A Signal-to-Noise Ratio (SNR) Visualization Utility

• This utility helps to get a sense of what a simple signal would look like at various signal-to-noise ratio (SNR) levels.

• SNR is defined as: \[ SNR = 10*log10((Power of Signal)/(Power of Noise)) \], in decibels (dB)

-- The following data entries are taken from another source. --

import Mathlib
import HarnessLib
import Summits.AtomisticToContinuum.BoseEinsteinCondensation.Theorems.NumberPhaseSandwichSatNearPivot
import Summits.AtomisticToContinuum.BoseEinsteinCondensation.Theorems.NumberPhaseSandwichHardCoreRung

/-! # NumberPhaseSandwich · near-pivot SATURATION for hard-core bosons (v-pointwise corollary)

Route NumberPhaseSandwich, deciding crux PhaseSaturation (stmt-AtomisticToContinuum-32637), line «second-moment-near-pivot»:
the landed conversion `stub_satNearPivot_of_secondMoment : PairSecondMomentP → StubNearPivot` (p775386) is typed on the
`∀ v` statements; this file states and proves its v-POINTWISE instance for potentials with a genuine hard core, feeding in
the hard-core second-moment bound `NumberPhaseSandwichHardCoreRung.pairSecondMomentP_of_hardCore`: for every finite-range
`v` with `v = ⊤` on `[0,a)` the near-pivot saturation law `(n_c − n_c')·Var ≤ C(ρ,m)(n_c + n_c')` holds at every fixed
depth below the pivot — i.e. the NEAR-PIVOT HALF of PhaseSaturation is a theorem in a regime where BEC is open (T3 witness
made explicit, as crit-1 asked, l.647). Proof = the landed proof with `h v hv` replaced by the hard-core instance. 0 sorry. -/

noncomputable section

namespace Summit.AtomisticToContinuum.BoseEinsteinCondensation.Theorems.NumberPhaseSandwichHardCoreSat

open Literature.MathematicalPhysics.QuantumManyBody.BoseGas MeasureTheory Set Filter
open Summit.AtomisticToContinuum.BoseEinsteinCondensation.Theorems.NumberPhaseSandwichSatNearPivot
open scoped ENNReal NNReal

/-- **Near-pivot saturation for hard cores**: the body of `StubNearPivot` (crux PhaseSaturation, stub A) at any
finite-range `v` with a genuine hard core. -/
theorem satNearPivot_of_hardCore {a : ℝ} (ha : 0 < a) {v : ℝ → ℝ≥0∞} (hv : IsRepulsiveFiniteRange v)
    (hcore : ∀ r, r < a → v r = ⊤) :
    ∃ ρ₀ : ℝ, 0 < ρ₀ ∧ ∀ ρ : ℝ, 0 < ρ → ρ < ρ₀ →
    ∀ m : ℕ, ∃ C : ℝ, 0 < C ∧ ∃ c₀ : ℝ, 0 < c₀ ∧ ∀ᶠ N : ℕ in Filter.atTop, ∃ δ : ENNReal, 0 < δ ∧
      ∀ Ψ : TrialState N (sideLength ρ N), energy v Ψ ≤ groundStateEnergy v N (sideLength ρ N) + δ →
        ENNReal.ofReal (c₀ * N) ≤ maxOccupation N Ψ.ψ ∨
          ∀ K k : ℕ, 1 / Real.sqrt ρ ≤ sideLength ρ N / 2 ^ K → sideLength ρ N / 2 ^ K < 2 * (1 / Real.sqrt ρ) →
            1 ≤ k → k ≤ K → K ≤ k + m →
            ∀ c c' : SubIdx (2 ^ k), c ≠ c' → Sib c c' → IntP k c →
              dip ρ N k c c' Ψ.ψ * Var ρ N k c c' Ψ.ψ ≤ ENNReal.ofReal C * (occ ρ N k c Ψ.ψ + occ ρ N k c' Ψ.ψ) := by
  obtain ⟨ρ₀, hρ₀, H⟩ := NumberPhaseSandwichHardCoreRung.pairSecondMomentP_of_hardCore ha hv hcore
  refine ⟨ρ₀, hρ₀, fun ρ hρ hρlt m => ?_⟩
  obtain ⟨C, hC, c₀, hc₀, hev⟩ := H ρ hρ hρlt m
  refine ⟨2 * (C * (2 ^ (6 * (m + 1)) / ρ)), by positivity, c₀, hc₀, ?_⟩
  filter_upwards [hev] with N hN
  obtain ⟨δ, hδ, hΨ⟩ := hN
  refine ⟨δ, hδ, fun Ψ hE => ?_⟩
  rcases hΨ Ψ hE with hesc | hmom
  · exact Or.inl hesc
  refine Or.inr fun K k hK1 hK2 hk1 hkK hKkm c c' hne hsib hint => ?_
  have hsq : 0 < Real.sqrt ρ := Real.sqrt_pos.2 hρ
  have hLK : 0 < sideLength ρ N / 2 ^ K := lt_of_lt_of_le (by positivity) hK1
  have hL : 0 < sideLength ρ N := by
    have h2K : (0 : ℝ) < 2 ^ K := by positivity
    have := mul_pos hLK h2K
    rwa [div_mul_cancel₀ _ h2K.ne'] at this
  have hℓ : 0 < sideLength ρ N / 2 ^ k := by positivity
  have h1 : dip ρ N k c c' Ψ.ψ ≤ 2 * (occ ρ N k c Ψ.ψ + occ ρ N k c' Ψ.ψ) :=
    NumberPhaseSandwichLossBookkeeping.dip_le_two_mul hℓ c c' Ψ
  have h2 : Var ρ N k c c' Ψ.ψ ≤ ENNReal.ofReal (C * (2 ^ (6 * (m + 1)) / ρ)) := by
    refine (Var_le_secondMoment hℓ c c' Ψ.ψ).trans ((hmom K k hK1 hK2 hk1 hkK hKkm c c' hne hsib hint).trans ?_)
    apply ENNReal.ofReal_le_ofReal
    have hw := window_bound hρ hL.le hK2 hKkm
    calc C * ρ ^ 2 * (sideLength ρ N / 2 ^ k) ^ 6 = C * (ρ ^ 2 * (sideLength ρ N / 2 ^ k) ^ 6) := by ring
      _ ≤ C * (2 ^ (6 * (m + 1)) / ρ) := mul_le_mul_of_nonneg_left hw hC.le
  calc dip ρ N k c c' Ψ.ψ * Var ρ N k c c' Ψ.ψ
      ≤ (2 * (occ ρ N k c Ψ.ψ + occ ρ N k c' Ψ.ψ)) * ENNReal.ofReal (C * (2 ^ (6 * (m + 1)) / ρ)) :=
        mul_le_mul' h1 h2
    _ = ENNReal.ofReal (2 * (C * (2 ^ (6 * (m + 1)) / ρ))) * (occ ρ N k c Ψ.ψ + occ ρ N k c' Ψ.ψ) := by
        rw [ENNReal.ofReal_mul (by norm_num : (0 : ℝ) ≤ 2), ENNReal.ofReal_ofNat]
        ring

/-- … in particular for the hard-sphere gas `hardCorePotential a` (LSSY's model case; BEC open). -/
theorem satNearPivot_hardCorePotential {a : ℝ} (ha : 0 < a) :
    ∃ ρ₀ : ℝ, 0 < ρ₀ ∧ ∀ ρ : ℝ, 0 < ρ → ρ < ρ₀ →
    ∀ m : ℕ, ∃ C : ℝ, 0 < C ∧ ∃ c₀ : ℝ, 0 < c₀ ∧ ∀ᶠ N : ℕ in Filter.atTop, ∃ δ : ENNReal, 0 < δ ∧
      ∀ Ψ : TrialState N (sideLength ρ N), energy (hardCorePotential a) Ψ ≤
          groundStateEnergy (hardCorePotential a) N (sideLength ρ N) + δ →
        ENNReal.ofReal (c₀ * N) ≤ maxOccupation N Ψ.ψ ∨
          ∀ K k : ℕ, 1 / Real.sqrt ρ ≤ sideLength ρ N / 2 ^ K → sideLength ρ N / 2 ^ K < 2 * (1 / Real.sqrt ρ) →
            1 ≤ k → k ≤ K → K ≤ k + m →
            ∀ c c' : SubIdx (2 ^ k), c ≠ c' → Sib c c' → IntP k c →
              dip ρ N k c c' Ψ.ψ * Var ρ N k c c' Ψ.ψ ≤ ENNReal.ofReal C * (occ ρ N k c Ψ.ψ + occ ρ N k c' Ψ.ψ) :=
  satNearPivot_of_hardCore ha (isRepulsiveFiniteRange_hardCorePotential a) (fun _ hr => hardCorePotential_of_lt hr)

end Summit.AtomisticToContinuum.BoseEinsteinCondensation.Theorems.NumberPhaseSandwichHardCoreSat

end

• Typically, in communications settings, the noise being added is Gaussian distributed

The power of the sine wave \( Asin(wt) \) is \( A^2/2 \). To make things easy, just let \( A=1 \), then we say the power in our signal is \( Ps = 0.5 \).

If we add noise with equal power to the signal, then the SNR is a low value : \( SNR=10*log10(0.5/0.5) = 0 \).

If we add noise with much lower power than the signal, then the SNR will be a high value : \( SNR=10*log10(0.5/0.0005) = 30 \).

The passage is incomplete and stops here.